Stricter rules, 'secret shoppers' greet Medicare sales seasonCarol Gentry
Florida Health News
Published: Thursday, September 25, 2008 at 1:01 p.m.
Last Modified: Thursday, September 25, 2008 at 1:04 p.m.
Insurance agents that enroll Medicare beneficiaries into drug and HMO-style plans are being warned that the rules have changed to protect against marketing abuses and that government agents – "secret shoppers" -- will be watching.
The Centers for Medicare and Medicaid Services is tripling the number of undercover agents it will send to sales events this season, a CMS advisory warns. Last year CMS had 300 secret-shopper events -- many of them in Florida -- and took action on four companies, the agency says.
The new rules, released Sept. 15, apply to the marketing for 2009 enrollment in Medicare drug plans and all-inclusive Medicare Advantage plans, such as HMOs. Plans may begin marketing Oct. 1, with sign-ups allowed beginning Nov. 15.
"It's unfortunate that a few scurrilous salespeople and overzealous regulators are making life more difficult for the rest of us," says The Complete Advisor, a newsletter to agents from North American Life Plans.
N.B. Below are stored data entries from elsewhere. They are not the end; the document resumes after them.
/-- **★★ EVERY CONJUGATION-FREE BALANCED `4`-SET IS A COSET OF A BALANCED SUBGROUP OF INDEX `8`** (rank `11`, order
`32`).  If `D ⊆ G`, `|D| = 4`, `ρD ∩ D = ∅` and `2·#(xD ∩ T) = 4` for every `x`, then `D = x₀H` for a subgroup
`H ∌ ρ` of index `8` all of whose cosets are balanced — one of the three of `ncard_indexEight_balanced_eq_three`.
(Fourier: `F·Ŝ = 0` kills `F = Σ_D χ` off the Weil characters; Parseval `Σ_χ F² = 128`, `Σ_χ F²χ(ρ) = 0` give
`Σ_{Weil} F² = 64` over six characters with `F² ∈ {0, 4, 16}`, so at least three Weil characters are CONSTANT on `D`,
and `D` is a coset of their joint kernel.)  Field side (sequel): on a simple degenerate CM `16`-fold with multiquadratic
complex multiplication the exceptional Pohlmann sets of degree `2` are EXACTLY the `24` coset-fibres, `dim B² − dim D² = 24`.
[cite: Pohlmann1968, Thm. 1] [cite: MoonenZarhin1998WeilClasses, Criterion (Q1) and Criterion (Q2)]
[cite: Kubota1965, §4 Lemma 2] [cite: Gordon1999HodgeAVSurvey, §9.2 (9.2.1) and 9.2.2] -/
theorem exists_eq_coset_of_balanced_four (hexp : ∀ g : G, g ^ 2 = 1) (h : IsCMTypeWith ρ (T : Set G))
    (h32 : Fintype.card G = 32) (hr : typeRank G (T : Set G) = 11) {D : Finset G} (hD : D.card = 4)
    (hfree : ∀ d ∈ D, ρ * d ∉ D) (hbal : ∀ x : G, 2 * (D.filter fun d => x * d ∈ T).card = D.card) :
    ∃ H : Subgroup G, H.index = 8 ∧ ρ ∉ H ∧ (∀ x : G, 2 * (T.filter fun t => x * t ∈ H).card = Nat.card H) ∧
      ∃ x₀ : G, D = Finset.univ.filter fun t : G => x₀ * t ∈ H := by
  set O := Finset.univ.filter (fun χ : AddChar (Additive G) ℂ => χ (Additive.ofMul ρ) = -1) with hO
  set F : AddChar (Additive G) ℂ → ℂ := fun χ => ∑ d ∈ D, χ (Additive.ofMul d) with hF
  have hρ2 := rho_mul_rho_w h
  obtain ⟨-, -, h6, -, -⟩ := card_classes_of_typeRank_eq_eleven hexp h h32 hr
  simp only [← hO] at h6
  -- (1) `F` vanishes at the odd non-Weil characters
  have hF0 : ∀ χ : AddChar (Additive G) ℂ, χ (Additive.ofMul ρ) = -1 →
      (T.filter fun t => χ (Additive.ofMul t) = -1).card ≠ 8 → F χ = 0 := by
    intro χ hχ hne
    have hχ0 : χ ≠ 0 := by intro h0; rw [h0, AddChar.zero_apply] at hχ; norm_num at hχ
    have hS : ∑ t ∈ T, χ (Additive.ofMul t) ≠ 0 := fun h0 =>
      hne ((sum_char_eq_zero_iff_card_eq_eight hexp h h32 χ).1 h0)
    exact (mul_eq_zero.1 (setSum_mul_typeSum_eq_zero_of_balanced hexp hbal hχ0)).resolve_right hS
  -- (2) Parseval: `Σ_odd F² = 64`
  have hP1 := sum_sq_setSum_mul_apply_eq_card hexp D 1
  have hPρ := sum_sq_setSum_mul_apply_eq_card hexp D ρ
  have hc1 : (D.filter fun d => (1 : G) * d ∈ D).card = 4 := by
    rw [← hD]; congr 1; ext d; simp
  have hcρ : (D.filter fun d => ρ * d ∈ D).card = 0 := by
    rw [Finset.card_eq_zero, Finset.filter_eq_empty_iff]; exact fun d hd => hfree d hd
  simp only [char_one_w, mul_one, hc1, h32] at hP1
  rw [hcρ, h32] at hPρ
  have hsplit1 := Finset.sum_filter_add_sum_filter_not Finset.univ
    (fun χ : AddChar (Additive G) ℂ => χ (Additive.ofMul ρ) = -1) (fun χ => F χ ^ 2)
  have hsplitρ := Finset.sum_filter_add_sum_filter_not Finset.univ
    (fun χ : AddChar (Additive G) ℂ => χ (Additive.ofMul ρ) = -1) (fun χ => F χ ^ 2 * χ (Additive.ofMul ρ))
  have hoddρ : ∑ χ ∈ O, F χ ^ 2 * χ (Additive.ofMul ρ) = -∑ χ ∈ O, F χ ^ 2 := by
    rw [← Finset.sum_neg_distrib]
    refine Finset.sum_congr rfl fun χ hχ => ?_
    rw [(Finset.mem_filter.1 hχ).2]; ring
  have hevenρ : ∑ χ ∈ Finset.univ.filter (fun χ : AddChar (Additive G) ℂ => ¬ χ (Additive.ofMul ρ) = -1),
      F χ ^ 2 * χ (Additive.ofMul ρ) =
      ∑ χ ∈ Finset.univ.filter (fun χ : AddChar (Additive G) ℂ => ¬ χ (Additive.ofMul ρ) = -1), F χ ^ 2 := by
    refine Finset.sum_congr rfl fun χ hχ => ?_
    rw [(character_apply_eq_one_or_of_mul_self χ hρ2).resolve_right (Finset.mem_filter.1 hχ).2, mul_one]
  simp only [← hO] at hsplit1 hsplitρ
  rw [hoddρ, hevenρ] at hsplitρ
  have hodd64 : ∑ χ ∈ O, F χ ^ 2 = 64 := by
    have e1 : ∑ χ ∈ O, F χ ^ 2 + ∑ χ ∈ Finset.univ.filter
        (fun χ : AddChar (Additive G) ℂ => ¬ χ (Additive.ofMul ρ) = -1), F χ ^ 2 = (32 : ℕ) * (4 : ℕ) := by
      rw [hsplit1]; exact hP1
    have e2 : -∑ χ ∈ O, F χ ^ 2 + ∑ χ ∈ Finset.univ.filter
        (fun χ : AddChar (Additive G) ℂ => ¬ χ (Additive.ofMul ρ) = -1), F χ ^ 2 = (32 : ℕ) * ((0 : ℕ) : ℂ) := by
      rw [hsplitρ]; exact hPρ
    push_cast at e1 e2
    linear_combination (e1 - e2) / 2
  -- (3) only the six Weil characters contribute
  set Z := O.filter (fun χ => (T.filter fun t => χ (Additive.ofMul t) = -1).card = 8) with hZ
  have hZ64 : ∑ χ ∈ Z, F χ ^ 2 = 64 := by
    rw [← hodd64, hZ, ← Finset.sum_filter_add_sum_filter_not O
      (fun χ => (T.filter fun t => χ (Additive.ofMul t) = -1).card = 8) (fun χ => F χ ^ 2)]
    rw [Finset.sum_eq_zero (s := O.filter fun χ => ¬ (T.filter fun t => χ (Additive.ofMul t) = -1).card = 8)
      fun χ hχ => by
        obtain ⟨hχO, hne⟩ := Finset.mem_filter.1 hχ
        rw [hF0 χ (Finset.mem_filter.1 hχO).2 hne]; ring]
    ring
  -- (4) `F(ζ) = 4 − 2k_ζ`; at least three Weil characters are constant on `D`
  set k : AddChar (Additive G) ℂ → ℕ := fun χ => (D.filter fun d => χ (Additive.ofMul d) = -1).card with hk
  have hFk : ∀ χ : AddChar (Additive G) ℂ, F χ = (4 : ℂ) - 2 * (k χ : ℂ) := by
    intro χ; simp only [hF, hk]; rw [sum_char_eq_w hexp χ D, hD]; push_cast; ring
  have hkle : ∀ χ, k χ ≤ 4 := fun χ => (Finset.card_filter_le _ _).trans hD.le
  have hZint : ∑ χ ∈ Z, ((4 : ℤ) - 2 * (k χ : ℤ)) ^ 2 = 64 := by
    have : ((∑ χ ∈ Z, ((4 : ℤ) - 2 * (k χ : ℤ)) ^ 2 : ℤ) : ℂ) = 64 := by
      rw [← hZ64]; push_cast
      exact Finset.sum_congr rfl fun χ _ => by rw [hFk χ]
    exact_mod_cast this
  set C := Z.filter (fun χ => k χ = 0 ∨ k χ = 4) with hC
  have hC3 : 2 < C.card := by
    by_contra hle
    push Not at hle
    have hbound : ∑ χ ∈ Z, ((4 : ℤ) - 2 * (k χ : ℤ)) ^ 2 ≤
        ∑ χ ∈ Z, (if k χ = 0 ∨ k χ = 4 then (16 : ℤ) else 4) := by
      refine Finset.sum_le_sum fun χ _ => ?_
      have h4 := hkle χ
      split_ifs with hc
      · rcases hc with h0 | h0 <;> rw [h0] <;> norm_num
      · push Not at hc
        interval_cases (k χ) <;> simp_all
    rw [Finset.sum_ite, Finset.sum_const, Finset.sum_const, nsmul_eq_mul, nsmul_eq_mul] at hbound
    have hCZ : C.card + (Z.filter fun χ => ¬ (k χ = 0 ∨ k χ = 4)).card = 6 := by
      rw [hC, Finset.card_filter_add_card_filter_not, h6]
    rw [← hC] at hbound
    have : ((Z.filter fun χ => ¬ (k χ = 0 ∨ k χ = 4)).card : ℤ) = 6 - C.card := by
      have := hCZ; omega
    rw [this, hZint] at hbound
    have hC2 : (C.card : ℤ) ≤ 2 := by exact_mod_cast hle
    linarith
  obtain ⟨ζ₁, hζ₁, ζ₂, hζ₂, ζ₃, hζ₃, h12, h13, h23⟩ := Finset.two_lt_card.1 hC3
  -- unpack
  have hCmem : ∀ ζ ∈ C, ζ (Additive.ofMul ρ) = -1 ∧ (T.filter fun t => ζ (Additive.ofMul t) = -1).card = 8 ∧
      ∃ ε : ℂ, ∀ d ∈ D, ζ (Additive.ofMul d) = ε := by
    intro ζ hζ
    obtain ⟨hζZ, hkζ⟩ := Finset.mem_filter.1 hζ
    obtain ⟨hζO, hζ8⟩ := Finset.mem_filter.1 hζZ
    refine ⟨(Finset.mem_filter.1 hζO).2, hζ8, ?_⟩
    rcases hkζ with h0 | h4
    · refine ⟨1, fun d hd => ?_⟩
      simp only [hk, Finset.card_eq_zero, Finset.filter_eq_empty_iff] at h0
      exact (char_eq_one_or_w hexp ζ d).resolve_right (h0 hd)
    · refine ⟨-1, fun d hd => ?_⟩
      have : D.filter (fun d => ζ (Additive.ofMul d) = -1) = D :=
        Finset.eq_of_subset_of_card_le (Finset.filter_subset _ _) (by simp only [hk] at h4; rw [h4, hD])
      have hd' : d ∈ D.filter (fun d => ζ (Additive.ofMul d) = -1) := by rw [this]; exact hd
      exact (Finset.mem_filter.1 hd').2
  obtain ⟨hζ₁ρ, hζ₁8, ε₁, hε₁⟩ := hCmem ζ₁ hζ₁
  obtain ⟨hζ₂ρ, hζ₂8, ε₂, hε₂⟩ := hCmem ζ₂ hζ₂
  obtain ⟨hζ₃ρ, hζ₃8, ε₃, hε₃⟩ := hCmem ζ₃ hζ₃
  -- (5) the joint kernel
  let H : Subgroup G :=
    { carrier := {g : G | ζ₁ (Additive.ofMul g) = 1 ∧ ζ₂ (Additive.ofMul g) = 1 ∧ ζ₃ (Additive.ofMul g) = 1}
      one_mem' := by
        refine ⟨?_, ?_, ?_⟩ <;> exact char_one_w _
      mul_mem' := fun {x y} hx hy => by
        refine ⟨?_, ?_, ?_⟩
        · rw [char_mul_w, hx.1, hy.1, one_mul]
        · rw [char_mul_w, hx.2.1, hy.2.1, one_mul]
        · rw [char_mul_w, hx.2.2, hy.2.2, one_mul]
      inv_mem' := fun {x} hx => by
        have : x⁻¹ = x := inv_eq_of_mul_eq_one_right (mul_self_w hexp x)
        rw [this]; exact hx }
  have hHmem : ∀ g : G, g ∈ H ↔
      ζ₁ (Additive.ofMul g) = 1 ∧ ζ₂ (Additive.ofMul g) = 1 ∧ ζ₃ (Additive.ofMul g) = 1 := fun g => Iff.rfl
  have hne0 : ∀ χ : AddChar (Additive G) ℂ, χ (Additive.ofMul ρ) = -1 → χ ≠ 0 := by
    intro χ hχ h0; rw [h0, AddChar.zero_apply] at hχ; norm_num at hχ
  have hodd3 : (ζ₁ + ζ₂ + ζ₃) (Additive.ofMul ρ) = -1 := by
    rw [AddChar.add_apply, AddChar.add_apply, hζ₁ρ, hζ₂ρ, hζ₃ρ]; norm_num
  have hcardH : Nat.card H = 4 := by
    have e : Nat.card H = (Finset.univ.filter fun g : G =>
        ζ₁ (Additive.ofMul g) = 1 ∧ ζ₂ (Additive.ofMul g) = 1 ∧ ζ₃ (Additive.ofMul g) = 1).card := by
      have e0 : Nat.card H = (Finset.univ.filter fun g : G => g ∈ H).card := by
        rw [Nat.card_eq_fintype_card, ← Fintype.card_subtype]
      rw [e0, Finset.filter_congr fun g _ => hHmem g]
    have h8 := eight_mul_card_filter_three_one_w hexp (hne0 ζ₁ hζ₁ρ) (hne0 ζ₂ hζ₂ρ) (hne0 ζ₃ hζ₃ρ)
      (fun h0 => h12 ((add_eq_zero_iff_w hexp ζ₁ ζ₂).1 h0)) (fun h0 => h13 ((add_eq_zero_iff_w hexp ζ₁ ζ₃).1 h0))
      (fun h0 => h23 ((add_eq_zero_iff_w hexp ζ₂ ζ₃).1 h0)) (hne0 _ hodd3)
    rw [h32] at h8
    rw [e]; omega
  have hidx : H.index = 8 := by
    have := H.card_mul_index; rw [hcardH, Nat.card_eq_fintype_card (α := G), h32] at this; omega
  have hρH : ρ ∉ H := by
    intro hρ'; have := ((hHmem ρ).1 hρ').1; rw [hζ₁ρ] at this; norm_num at this
  -- `D` is the coset `{t : d₁ t ∈ H}`
  obtain ⟨d₁, hd₁⟩ : D.Nonempty := by rw [← Finset.card_pos, hD]; norm_num
  have hsq : ∀ (χ : AddChar (Additive G) ℂ) (ε : ℂ), (∀ d ∈ D, χ (Additive.ofMul d) = ε) → ∀ d ∈ D,
      χ (Additive.ofMul (d₁ * d)) = 1 := by
    intro χ ε hχ d hd
    rw [char_mul_w, hχ d₁ hd₁, hχ d hd]
    rcases char_eq_one_or_w hexp χ d with h1 | h1 <;> rw [← hχ d hd, h1] <;> norm_num
  have hDeq : D = Finset.univ.filter fun t : G => d₁ * t ∈ H := by
    refine Finset.eq_of_subset_of_card_le (fun d hd => ?_) ?_
    · rw [Finset.mem_filter, hHmem]
      exact ⟨Finset.mem_univ _, hsq ζ₁ ε₁ hε₁ d hd, hsq ζ₂ ε₂ hε₂ d hd, hsq ζ₃ ε₃ hε₃ d hd⟩
    · have : (Finset.univ.filter fun t : G => d₁ * t ∈ H).card = Nat.card H := by
        have e : Nat.card H = (Finset.univ.filter fun g : G => g ∈ H).card := by
          rw [Nat.card_eq_fintype_card, ← Fintype.card_subtype]
        rw [e]
        refine Finset.card_bij (fun u _ => d₁ * u) (fun u hu => ?_) (fun a _ b _ hab => mul_left_cancel hab)
          (fun k hk' => ⟨d₁⁻¹ * k, ?_, by rw [mul_inv_cancel_left]⟩)
        · simpa using hu
        · simpa using hk'
      rw [this, hcardH, hD]
  -- `H` is balanced: `N_H(y) = #{d ∈ D : (d₁y)d ∈ T} = 2`
  have hbalH : ∀ y : G, 2 * (T.filter fun t => y * t ∈ H).card = Nat.card H := by
    intro y
    rw [hcardH]
    have hb := hbal (d₁ * y)
    rw [hD] at hb
    have e : (D.filter fun d => d₁ * y * d ∈ T).card = (T.filter fun t => y * t ∈ H).card := by
      refine Finset.card_bij (fun d _ => d₁ * y * d) (fun d hd => ?_)
        (fun a _ b _ hab => mul_left_cancel hab) (fun t ht => ⟨d₁ * y * t, ?_, ?_⟩)
      · obtain ⟨hdD, hdT⟩ := Finset.mem_filter.1 hd
        rw [hDeq] at hdD
        refine Finset.mem_filter.2 ⟨hdT, ?_⟩
        have : y * (d₁ * y * d) = d₁ * d := by
          rw [← mul_assoc, ← mul_assoc, mul_comm y d₁, mul_assoc d₁ y y, mul_self_w hexp, mul_one]
        rw [this]; exact (Finset.mem_filter.1 hdD).2
      · obtain ⟨htT, htH⟩ := Finset.mem_filter.1 ht
        refine Finset.mem_filter.2 ⟨?_, ?_⟩
        · rw [hDeq, Finset.mem_filter]
          refine ⟨Finset.mem_univ _, ?_⟩
          have : d₁ * (d₁ * y * t) = y * t := by
            rw [← mul_assoc, ← mul_assoc, mul_self_w hexp, one_mul]
          rw [this]; exact htH
        · have : d₁ * y * (d₁ * y * t) = t := by rw [← mul_assoc, mul_self_w hexp, one_mul]
          rw [this]; exact htT
      · rw [← mul_assoc, mul_self_w hexp, one_mul]
    omega
  exact ⟨H, hidx, hρH, hbalH, d₁, hDeq⟩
It urges agents to be "diligent about protecting yourself by staying informed, documenting everything and erring on the side of caution in all of your sales and marketing efforts."
A news release at the CMS Web site explains that the regulations are intended to "protect Medicare beneficiaries from deceptive or high-pressure marketing tactics…"
Another change that CMS is proposing would also have a major effect on agents. It would not allow plans to give agents big up-front commissions each time they enroll a new member, but would require that the payment be structured so that the agent wins if the member stays in the plan. CMS says this is aimed at removing the incentive to switch a beneficiary from one plan to another – a process known as "churning."
Florida has been the site of some of the most flagrant examples of churning and deceptive sales practices to Medicare beneficiaries, as described in press accounts and Congressional hearings.
While most beneficiaries have not been subjected to abuses and are pleased with their drug and Medicare Advantage plans, CMS says in its releases, "we will monitor activities throughout this year's enrollment period to ensure that beneficiaries are protected from aggressive marketing behavior from agents and brokers."
In addition to the change in commissions, the new regulations say:
--No more cold-calling or telemarketing. An agent may not call a Medicare beneficiary unless that person has contacted the agent first, according to an e-mail from Universal American. "Even then, the agent must set up an appointment with the individual before visiting the person's home," it says.
-- No more meals at sales seminars. Light snacks are OK, but it's the end of the Red Lobster sales talks.
-- No cross-selling. When agents are making presentations on one product, such as a drug plan, they may not push other products, such as an HMO. If the beneficiary wants information on the HMO, the agent must schedule another appointment to allow "a 48-hour cooling-off period."
-- No selling materials in certain areas, such as clinic waiting rooms, dialysis centers, pharmacy counters, or educational seminars.
CMS has told plans it will check on their ads in print and broadcasts and review recordings of enrollment calls to make sure companies are complying with the new regulations.